Open files issue on PVE node

bjsko · May 14, 2020

Hi,

we experienced an issue with VM's running in Proxmox 6.x where one or more disks from the VM perspective reported 100% busy, but no data was read or written according to iostat. Our storage backend is an external CEPH nautilus cluster.

This seemed to happen if the VM had many filesystems/several disk images attached and high activity. But we were also able to trigger the issue on pretty much any VM by reading and writing a lot of data and maybe run a fstrim or an mkfs. The only way we found to recover the VM was to reboot it.

We have about 250 VM's on two clusters, both on the same version, and could reproduce the issue on either cluster. We were a bit mislead to think it had something to do with the number of disk images for a VM as the issue was first seen in the go-live phase of a VM with more disks than our standard setup - but still only 9 disk images. Obviously the go-live did not happen and we spent a lot of time trying to figure out what was going on.

To cut a long story short; After a while we noticed that when we triggered the issue on a VM, the kvm process on the PVE node for the VM was running with 100% CPU. Running a strace of the kvm process id revealed:

Code:

ppoll([{fd=4, events=POLLIN}, {fd=7, events=POLLIN}, {fd=9, events=POLLIN}, {fd=10, events=POLLIN}, {fd=11, events=POLLIN}, {fd=12, events=POLLIN}, {fd=13, events=POLLIN}, {fd=202, events=POLLIN}, {fd=206, events=POLLIN}, {fd=207, events=POLLIN}, {fd=208, events=POLLIN}], 11, {tv_sec=0, tv_nsec=771556}, NULL, 8) = 2 ([{fd=10, revents=POLLIN}, {fd=11, revents=POLLIN}], left {tv_sec=0, tv_nsec=770679})
read(10, "\2\0\0\0\0\0\0\0", 16)        = 8
write(10, "\1\0\0\0\0\0\0\0", 8)        = 8
accept4(11, 0x7f6f26dc8c60, [128], SOCK_CLOEXEC) = -1 EMFILE (Too many open files)
write(10, "\1\0\0\0\0\0\0\0", 8)        = 8

Finally we had an clue.

Looking at /proc/<pid>/limits we saw "Max Open Files" were 1024. Further, counting the file descriptors in /proc/<pid>/fd showed us that as soon as the number of file descriptors went above 1024, the issue occurred on the VM.

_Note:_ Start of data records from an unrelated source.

import Summits.QuantumFields.BalabanUV.Beta.CombHId2TorusTwin

/-!
# `BalabanUV.Beta.CombHId2TorusTwinSlots` — binder row D1 (OWNER an2), (J-a) dictionary, (C2) at ORDER 2, PART THREE (letters, 2d-bis): **THE SLOT WORDS OF `Ŵ` HAVE NO
# MULTIPLIER–MULTIPLIER BLOCK AND AN ANTISYMMETRIC-TWIN BORDER AT an1's RECORD** — leaf-05's J2-record v2 sockets `hWmm` ∕ `hWfm` for `Ŵ^{slots}` (W-11 l.51707)

WHY.  By W-an2-g45-9 ∕ leaf-05 W-11 the door books an2's second-order word as `Ŵ = Ŵ^{slots} + Ẑ^{sym}`: the response word `Ẑ` is border-SYMMETRIC (letters 2d
`CombHId2TorusTwin` §4), the slot words `Ŵ^{slots}_{bb′} := vertex2OfK G Lc T2^{per,csf}_j b b′ + mixOfK G Lc M2^{per,cs}_j b b′ + mixOfK G Lc M2^{per,cs}_j b′ b` are border-ANTI.
This file types the latter at an1's record `tabs := symTablesAn1S2 d Lc cΛ′` (generic `d`), from the record's packers BY NAME: the `T2` tables are `cE₂ • wilsonW₂ + cB • vh₂S` at
level 0 and `(cE₂·wV4) • e4OfKW … + (cB·wB2) • vh₂S` above (`RecursiveWSlot.T2RecOf`), with `wilsonW₂` and the `mmRead`-placed `e4OfKW` field-block-only (an3's
`WilsonBiStencil.wilsonW₂_inl_inr ∕ _inr_inl ∕ _inr_inr`, `BalabanStepJetsSucc.mmRead_inr_left ∕ _right`) and `vh₂S = symVh₂SAn1` ANTI-twin on the border with no `mm` block
(an1's `SymSecondOrderTablesAn1.symTablesAn1S2_vh₂S_antiTwin`, `symVh₂SAn1_inr_inr`); the mixed tables `M2Of mixFF j = wM2 j • symMixFFAt …` are field-block-only (an1's
`symTablesAn1S2_mixFF_inr ∕ _inl_inr`, W-an1-g82-1 (a)).  The copy sums and `dper` preserve both properties termwise, and `vertexOfK K′` ∕ `vertexOfM K′` weight the tables by
SCALARS (any weight kernel).  The split `Ŵ = (slots) + (response)` itself is `CombHId2TorusRecord.perF_W2SymOfK_comb` + `perF_W2OfK_comb` (in the tree).
WHAT ([folklore]; 0 `def`, 0 cited fact, 0 `def … : Prop`, 0 sorry): §1 generic (ANY weight kernel): `dper_antitwin_of_antitwin`, `vertexOfK_entry_eq_zero_of_tables`,
`vertexOfK_antitwin_of_tables`, `vertexOfK_translate_inv_of_tables`, `vertexOfM_entry_eq_zero_of_tables`, `vertexOfM_translate_inv_of_tables`; §2 record tables:
`e4OfKW_inr_left ∕ _inr_right`, `T2comb_an1_inr_inr`, `T2comb_an1_antitwin`, `T2csf_an1_inr_inr`, `T2csf_an1_antitwin`, `M2cs_an1_left_inr`, `M2cs_an1_right_inr`; §3 the words:
**`perF_vertex2OfK_comb_an1_inr_inr`**, **`perF_vertex2OfK_comb_an1_antitwin`**, **`perF_mixOfK_comb_an1_inr_left`**, **`perF_mixOfK_comb_an1_inr_right`** — hence (L1b)
`Ŵ^{slots}∘(fμ,fμ) = 0` and (L2b-slots) `Ŵ^{slots}∘(f,fμ) = −(Ŵ^{slots}∘(fμ,f))ᵀ` entrywise, for both orders of the bond pair (the `mixOfK` words have NO border at all).
NOT HERE: the field-block symmetry of `Ŵ^{slots}` (`H₂ᵀ = H₂`: an3's `wilsonW₂_symTab_transpose` ∕ my `torus_H2_transpose`, not a J2 socket); the torus algebra (leaf-05);
nothing of Bałaban's asserted; NOT D1, NEVER «G-an2-4 closed», NOT BetaPertH, NOT continuum, NOT Clay.

HONEST DEPENDENCY (page 1, mandatory): continuum YM on T⁴ ⇐ BetaPertH ∧ nine spine estimates (0/9 proved); BetaPertH ⇐ (D1) ∧ (D4) ∧ CAP+tail;
G-an2-4 gates asym, D1 and NE2/3/4.  HONEST FRAMING (cell contract, verbatim): «discharging `BetaPertH` makes Bałaban's UV stability UNCONDITIONAL —
a real constructive-QFT result; it is NOT the continuum limit and NOT the Clay problem.»  ABSOLUTE RULE (cell charter, verbatim): «No internally-minted
statement may enter as a cited fact. Every hypothesis is either kernel-proved in this package or a verbatim quotation of a PUBLISHED theorem with page
reference. The manuscript(s) under audit are NOT citable for their own disputed steps — they are the thing under adjudication; programme-internal
(2001/route/tribunal) claims are never citable.»  Row D1 OWNER an2 (b2b-balaban-beta-an2) gen 45, 2026-08-23; over `CombHId2TorusTwin` and the record's packers BY NAME.
-/

noncomputable section

open scoped BigOperators Matrix

namespace Summit.QuantumFields.BalabanUV.Beta.CombHId2TorusTwinSlots

open Literature.MathematicalPhysics.QuantumFieldTheory.Balaban1983to89
open Literature.MathematicalPhysics.QuantumFieldTheory.Balaban1983to89.Beta
open B4TorusKernel.MultiPeriod (translate)
open ExpKernelCalculus (MKer)
open AffineAveraging (Site)
open OneStepResolventKernel (Fib)
open SecondOrderResponse (vertexOfM vertex2OfK mixOfK W2SymOfK)
open OneStepKernelFamily (vertexOfK)
open BalabanStepW2 (M2Of)
open WilsonBiStencil (wilsonW₂ wilsonW₂_inl_inr wilsonW₂_inr_inl wilsonW₂_inr_inr)
open BalabanStepJetsSucc (mmRead mmRead_inr_left mmRead_inr_right)
open InterLevelTransport (cwsum_apply)
open Summit.QuantumFields.BalabanUV.Beta.SpineRooted (T2RecOf T2RecOf_zero_level T2RecOf_succ WrecOf e4OfKW)
open Summit.QuantumFields.BalabanUV.Beta.FP.KernelPeriodisationFib (perF perZ perF_apply perZ_apply)
open Summit.QuantumFields.BalabanUV.Beta.FP.KernelPeriodisationFibLoc (dper dper_apply dper_translate)
open Summit.QuantumFields.BalabanUV.Beta.SymSecondOrderTablesAn1 (symTablesAn1S2 symTablesAn1S2_vh₂S symVh₂SAn1_inr_inr symTablesAn1S2_vh₂S_antiTwin
  symTablesAn1S2_mixFF_inr symTablesAn1S2_mixFF_inl_inr)
open Summit.QuantumFields.BalabanUV.Beta.CombChartStepJets (GcombSh SpureCombOf)
open B6Lemma24Torus (pbox)
open Summit.QuantumFields.BalabanUV.Beta.CombHId1Letters (vertexOfK_apply)
open Summit.QuantumFields.BalabanUV.Beta.CombHId2TorusTwin (perF_eq_zero_of_entries perF_antitwin_of_antitwin dper_entry_eq_zero)

variable {d : ℕ} (M : Fin (d + 1) → ℕ) [∀ μ, NeZero (M μ)]

/-! ## §1 Generic letters: vanishing blocks, anti-twin symmetry and period invariance pass through `dper`, `vertexOfK K′`, `vertexOfM K′` (any weight kernel) -/

omit [∀ μ, NeZero (M μ)] in
/-- [folklore] `dper` preserves anti-twin symmetry. -/
theorem dper_antitwin_of_antitwin {X : MKer (d + 1) (Fib d)} {a b : Fib d} (h : ∀ x z : Site (d + 1), X x z a b = -X z x b a) (x z : Site (d + 1)) :
    dper M X x z a b = -dper M X z x b a := by
  simp only [dper_apply]
  rw [← tsum_neg]
  exact tsum_congr fun n => h _ _

/-- [folklore] a field vertex over tables with a vanishing block has that block vanishing (any weight kernel). -/
theorem vertexOfK_entry_eq_zero_of_tables (K' : MKer (d + 1) (Fib d)) (N : ℕ) {S : Fin (d + 1) → Site (d + 1) → MKer (d + 1) (Fib d)} {a b : Fib d}
    (hS : ∀ (κ : Fin (d + 1)) (u x z : Site (d + 1)), S κ u x z a b = 0) (μ : Fin (d + 1)) (y x z : Site (d + 1)) :
    vertexOfK K' N S μ y x z a b = 0 := by
  simp only [vertexOfK_apply, hS, mul_zero, tsum_zero, Finset.sum_const_zero]

/-- [folklore] a field vertex over anti-twin tables is anti-twin (any weight kernel). -/
theorem vertexOfK_antitwin_of_tables (K' : MKer (d + 1) (Fib d)) (N : ℕ) {S : Fin (d + 1) → Site (d + 1) → MKer (d + 1) (Fib d)} {a b : Fib d}
    (hS : ∀ (κ : Fin (d + 1)) (u x z : Site (d + 1)), S κ u x z a b = -S κ u z x b a) (μ : Fin (d + 1)) (y x z : Site (d + 1)) :
    vertexOfK K' N S μ y x z a b = -vertexOfK K' N S μ y z x b a := by
  rw [vertexOfK_apply, vertexOfK_apply]
  simp only [hS, mul_neg, tsum_neg, Finset.sum_neg_distrib]

omit [∀ μ, NeZero (M μ)] in
/-- [folklore] a field vertex over period-invariant tables is period invariant (any weight kernel). -/
theorem vertexOfK_translate_inv_of_tables (K' : MKer (d + 1) (Fib d)) (N : ℕ) {S : Fin (d + 1) → Site (d + 1) → MKer (d + 1) (Fib d)}
    (hS : ∀ (κ : Fin (d + 1)) (u m x z : Site (d + 1)) (a b : Fib d), S κ u (translate M x m) (translate M z m) a b = S κ u x z a b)
    (μ : Fin (d + 1)) (y m x z : Site (d + 1)) (a b : Fib d) :
    vertexOfK K' N S μ y (translate M x m) (translate M z m) a b = vertexOfK K' N S μ y x z a b := by
  rw [vertexOfK_apply, vertexOfK_apply]
  simp only [hS]

/-- [folklore] a multiplier vertex over tables with a vanishing block has that block vanishing (any weight kernel). -/
theorem vertexOfM_entry_eq_zero_of_tables (K' : MKer (d + 1) (Fib d)) (N : ℕ) [NeZero N] {Mt : Fin (d + 1) → Site (d + 1) → MKer (d + 1) (Fib d)} {a b : Fib d}
    (hMt : ∀ (ρ : Fin (d + 1)) (w x z : Site (d + 1)), Mt ρ w x z a b = 0) (μ : Fin (d + 1)) (y x z : Site (d + 1)) :
    vertexOfM K' N Mt μ y x z a b = 0 := by
  unfold SecondOrderResponse.vertexOfM
  simp only [cwsum_apply, hMt, mul_zero, tsum_zero, Finset.sum_const_zero]

omit [∀ μ, NeZero (M μ)] in
/-- [folklore] a multiplier vertex over period-invariant tables is period invariant (any weight kernel). -/
theorem vertexOfM_translate_inv_of_tables (K' : MKer (d + 1) (Fib d)) (N : ℕ) [NeZero N] {Mt : Fin (d + 1) → Site (d + 1) → MKer (d + 1) (Fib d)}
    (hMt : ∀ (ρ : Fin (d + 1)) (w m x z : Site (d + 1)) (a b : Fib d), Mt ρ w (translate M x m) (translate M z m) a b = Mt ρ w x z a b)
    (μ : Fin (d + 1)) (y m x z : Site (d + 1)) (a b : Fib d) :
    vertexOfM K' N Mt μ y (translate M x m) (translate M z m) a b = vertexOfM K' N Mt μ y x z a b := by
  unfold SecondOrderResponse.vertexOfM
  simp only [cwsum_apply, hMt]

/-! ## §2 At an1's record: the second-order tables' blocks -/

section Record

variable {Lc : ℕ} [NeZero Lc] {M' : Fin (d + 1) → ℕ} (cΛ' cE cVH cΛ cE₂ cB : ℝ) (T : Fin 4 → Fin 4 → Fin 4 → Fin 4 → ℝ)

omit [∀ μ, NeZero (M μ)] [NeZero Lc] in
/-- [folklore] the `mmRead`-placed chain part `e4OfKW` has no entry with a multiplier leg on the left … -/
theorem e4OfKW_inr_left (K : MKer (d + 1) (Fib d)) (S Mt : Fin (d + 1) → Site (d + 1) → MKer (d + 1) (Fib d))
    (W : Fin (d + 1) → Site (d + 1) → Fin (d + 1) → Site (d + 1) → MKer (d + 1) (Fib d)) (μ : Fin (d + 1)) (y : Site (d + 1)) (ν : Fin (d + 1))
    (y' x z : Site (d + 1)) (m : Fin (d + 1)) (b : Fib d) : e4OfKW Lc K S Mt W μ y ν y' x z (Sum.inr m) b = 0 := by
  unfold SpineRooted.e4OfKW
  exact mmRead_inr_left Lc _ x z m b

omit [∀ μ, NeZero (M μ)] [NeZero Lc] in
/-- [folklore] … nor on the right. -/
theorem e4OfKW_inr_right (K : MKer (d + 1) (Fib d)) (S Mt : Fin (d + 1) → Site (d + 1) → MKer (d + 1) (Fib d))
    (W : Fin (d + 1) → Site (d + 1) → Fin (d + 1) → Site (d + 1) → MKer (d + 1) (Fib d)) (μ : Fin (d + 1)) (y : Site (d + 1)) (ν : Fin (d + 1))
    (y' x z : Site (d + 1)) (a : Fib d) (m : Fin (d + 1)) : e4OfKW Lc K S Mt W μ y ν y' x z a (Sum.inr m) = 0 := by
  unfold SpineRooted.e4OfKW
  exact mmRead_inr_right Lc _ x z a m

omit [∀ μ, NeZero (M μ)] in
/-- [folklore] **at an1's record the level-`j` second-order field table has no multiplier–multiplier block** (every level). -/
theorem T2comb_an1_inr_inr (j : ℕ) (κ : Fin (d + 1)) (u : Site (d + 1)) (κ' : Fin (d + 1)) (u' x z : Site (d + 1)) (m m' : Fin (d + 1)) :
    T2RecOf d Lc (GcombSh Lc) (SpureCombOf (symTablesAn1S2 d Lc cΛ') cE cVH cΛ) (symTablesAn1S2 d Lc cΛ').M cE₂ cB T (symTablesAn1S2 d Lc cΛ').vh₂S
        (symTablesAn1S2 d Lc cΛ').mixFF j κ u κ' u' x z (Sum.inr m) (Sum.inr m') = 0 := by
  cases j with
  | zero =>
    rw [T2RecOf_zero_level]
    simp only [Pi.add_apply, Pi.smul_apply, smul_eq_mul, wilsonW₂_inr_inr, symTablesAn1S2_vh₂S, symVh₂SAn1_inr_inr, mul_zero, add_zero]
  | succ j =>
    rw [T2RecOf_succ]
    simp only [Pi.add_apply, Pi.smul_apply, smul_eq_mul, e4OfKW_inr_left, symTablesAn1S2_vh₂S, symVh₂SAn1_inr_inr, mul_zero, add_zero]

omit [∀ μ, NeZero (M μ)] in
/-- [folklore] **… and an ANTISYMMETRIC-twin border** (the Wilson and chain sectors have no border; `vh₂S = symVh₂SAn1` is `atw`-packed — an1's `symTablesAn1S2_vh₂S_antiTwin`). -/
theorem T2comb_an1_antitwin (j : ℕ) (κ : Fin (d + 1)) (u : Site (d + 1)) (κ' : Fin (d + 1)) (u' x z : Site (d + 1)) (α m : Fin (d + 1)) :
    T2RecOf d Lc (GcombSh Lc) (SpureCombOf (symTablesAn1S2 d Lc cΛ') cE cVH cΛ) (symTablesAn1S2 d Lc cΛ').M cE₂ cB T (symTablesAn1S2 d Lc cΛ').vh₂S
        (symTablesAn1S2 d Lc cΛ').mixFF j κ u κ' u' x z (Sum.inr m) (Sum.inl α)
      = -T2RecOf d Lc (GcombSh Lc) (SpureCombOf (symTablesAn1S2 d Lc cΛ') cE cVH cΛ) (symTablesAn1S2 d Lc cΛ').M cE₂ cB T (symTablesAn1S2 d Lc cΛ').vh₂S
        (symTablesAn1S2 d Lc cΛ').mixFF j κ u κ' u' z x (Sum.inl α) (Sum.inr m) := by
  cases j with
  | zero =>
    rw [T2RecOf_zero_level]
    simp only [Pi.add_apply, Pi.smul_apply, smul_eq_mul, wilsonW₂_inr_inl, wilsonW₂_inl_inr, mul_zero, zero_add]
    rw [symTablesAn1S2_vh₂S_antiTwin]
    ring
  | succ j =>
    rw [T2RecOf_succ]
    simp only [Pi.add_apply, Pi.smul_apply, smul_eq_mul, e4OfKW_inr_left, e4OfKW_inr_right, mul_zero, zero_add]
    rw [symTablesAn1S2_vh₂S_antiTwin]
    ring

omit [∀ μ, NeZero (M μ)] in
/-- [folklore] the record-shape slot `T2^{per,csf}_j κ u κ′ u′ := dper M (Σ'_n T2_j κ u κ′ (u′+M∘n))` has no multiplier–multiplier block … -/
theorem T2csf_an1_inr_inr (j : ℕ) (κ : Fin (d + 1)) (u : Site (d + 1)) (κ' : Fin (d + 1)) (u' x z : Site (d + 1)) (m m' : Fin (d + 1)) :
    dper M (fun x z a c => ∑' n : Site (d + 1), T2RecOf d Lc (GcombSh Lc) (SpureCombOf (symTablesAn1S2 d Lc cΛ') cE cVH cΛ) (symTablesAn1S2 d Lc cΛ').M cE₂ cB T
        (symTablesAn1S2 d Lc cΛ').vh₂S (symTablesAn1S2 d Lc cΛ').mixFF j κ u κ' (translate M u' n) x z a c) x z (Sum.inr m) (Sum.inr m') = 0 :=
  dper_entry_eq_zero M (fun x z => by simp only [T2comb_an1_inr_inr, tsum_zero]) x z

We are now setting a higher number of open files pr process in a file in /etc/security/limits.d/ and also for systemd in a file in /etc/systemd/system.conf.d

The question is if we have done something incorrect from the start by not tuning open files or if the default should be set higher by the installation, or at least be mentioned in the documentation (if it isn't already). Another question is what would be a better default that 1024.

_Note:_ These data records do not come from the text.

import Literature.AlgebraicGeometry.ShimuraVarieties.UnitaryShimuraCurveCentralTranslate
import Literature.NumberTheory.Automorphic.Liu2021.AppendixC.EtaleHeckeCentralTrivial
import Literature.NumberTheory.Automorphic.UnitaryGroupFinAdelicOneLevelFinite
import Literature.RepresentationTheory.RepresentationBaseChangeFixedVectors
import Summits.HodgeConjecture.CorCM.HypLiu418.A3Liu418GSInstance
import HarnessLib

/-!
# The action of the finite-adelic centre `Z = E¹(𝔸_{F⁺,f})` on `H¹_ét` of the GS curve tower: the rational centre acts
# trivially, stabilisers are of finite index and open, occurring central characters are automorphic

Summit `HodgeConjecture`, sub-problem `CorCM`, crux `HLiu418`, line `a3_liu418` (GS-6, the see-saw decomposition at the face of
the Gan–Savin record); namespace `Summit.HodgeConjecture.CorCM.Lines.A3Liu418`.  Two `def`s with body (`rhoEtCenterGS`,
`rhoEtCenterGSExt` — the central action on `H¹_ét` and its extension of scalars) and THEOREMS; no named fact, no instance, no `sorry`.
Imports the GS instance `A3Liu418GSInstance` (`sec42DataGS`, `etaleHeckeDatumGS`, `isInducedBy_etaleHeckeDatumGS`) and the
Literature leaves `UnitaryShimuraCurveCentralTranslate` (the rational centre acts trivially on `Sh_K`), `EtaleHeckeCentralTrivial`
(an element with identity translates acts trivially on `H¹_ét`), `UnitaryGroupFinAdelicOneLevelFinite` (`E¹·U` has finite index in
`U(1)(𝔸_{F⁺,f})`), `RepresentationBaseChangeFixedVectors` (`repBaseChange`, extension of scalars of a representation; finite-index /
open stabilisers survive it).

For the record system `S : RecordSystemGS F J⋆ ι₁ K₀` of the canonical model of the unitary Shimura curve `Sh(U(J⋆), 𝔻)`
(`hU7ₛ`, `hLQ`, `h4`, `isoₛ` as in `A3Liu418GSInstance`) and a prime `ℓ`:
* §1 `sec42HeckeTranslatesGS_tr_finAdelicCenter_rational`, **`rhoEt_etaleHeckeDatumGS_finAdelicCenter_rational`** — a RATIONAL
  norm-one scalar `x ∈ E¹(F⁺)`, read as the central element `x·1₂ ∈ U(J⋆)(𝔸_{F⁺,f})`, acts trivially on `H¹_ét(Sh⋆_∞)` (its Hecke
  translates are `𝟙`, [Milne2005ShimuraVarieties] §5 p. 57);
* §2 **`rhoEtCenterGS`** (`u ↦ rhoEt (u·1₂)`), **`rhoEtCenterGSExt A`** (`= repBaseChange A rhoEtCenterGS`, `u ↦ 1 ⊗ rhoEt(u·1₂)` on
  `A ⊗_{ℚ_ℓ} H¹_ét`), `rhoEtCenterGS_rational`; **`exists_finiteIndex_forall_rhoEtCenterGS[Ext]_eq`** — every vector is fixed by a
  FINITE-INDEX subgroup of the centre (`E¹(F⁺)·(Z ∩ K)`, [PlatonovRapinchuk1994] Thm. 5.1), hypothesis (b) of the central weight
  decomposition; `exists_isOpen_forall_rhoEtCenterGS[Ext]_eq` — and by an OPEN one (`Z ∩ K`); **`eq_one_of_eigenvector_rhoEtCenterGSExt`**,
  `eq_one_of_eigenvector_of_apply_eq`, `exists_isOpen_forall_eq_one_of_eigenvector` — a central character with a non-zero eigenvector
  in `A ⊗ H¹_ét` is trivial on `E¹(F⁺)` and on an open subgroup, i.e. AUTOMORPHIC and continuous: the see-saw sum of [Liu2021]
  Thm. 4.15 runs over automorphic labels.
HC_CM is not mentioned by this file.

## References
* [Liu2021] Y. Liu, *Fourier–Jacobi cycles and arithmetic relative trace formula*, Camb. J. Math. 9 (2021): §4.2 (FJcycle.tex
  l. 2074, l. 2160; print pp. 49–50), Def. 4.11 (l. 2090), proof of Thm. 4.15 (l. 2199–2212; print pp. 50–51).
* [Milne2005ShimuraVarieties] J. S. Milne, *Introduction to Shimura varieties* (2005/2017), §5 p. 57, Thm. 13.6 p. 118.
* [PlatonovRapinchuk1994] V. Platonov, A. Rapinchuk, *Algebraic Groups and Number Theory* (1994), Thm. 5.1.
-/

set_option autoImplicit false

Any comment/insights to this would be highly appreciated!

BR
Bjørn

Alwin · May 14, 2020

The actual limits are often setup specific and require manual tuning. With that said, Proxmox VE 6.2 (released this week) includes some increase of these limits.
https://pve.proxmox.com/pipermail/pve-user/2020-May/171669.html

You can also try to use iothreads for the VM disks. By default (off) all disks will be handled by one thread only.

liedekef · Aug 18, 2020

It seems this is still an issue on 6.2. Is there any specific reason why the number of open files for a kvm guest would be limited to 1024? Any decent webserver guest would already get into trouble with this limit since the host blocks most network traffic. Also there doesn't seem to be any "good" way to set the number of open files (unless you change both limits.conf and systemd config by hand).
Even older plain kvm servers I managed had more open files per guest (1048576). So maybe can we at least have a howto on how to correctly and future-proof increase this limit? Even better would be that the default would also increase in a future proxmox version.

bjsko · Aug 19, 2020

liedekef said:
It seems this is still an issue on 6.2. Is there any specific reason why the number of open files for a kvm guest would be limited to 1024? Any decent webserver guest would already get into trouble with this limit since the host blocks most network traffic. Also there doesn't seem to be any "good" way to set the number of open files (unless you change both limits.conf and systemd config by hand).
Even older plain kvm servers I managed had more open files per guest (1048576). So maybe can we at least have a howto on how to correctly and future-proof increase this limit? Even better would be that the default would also increase in a future proxmox version.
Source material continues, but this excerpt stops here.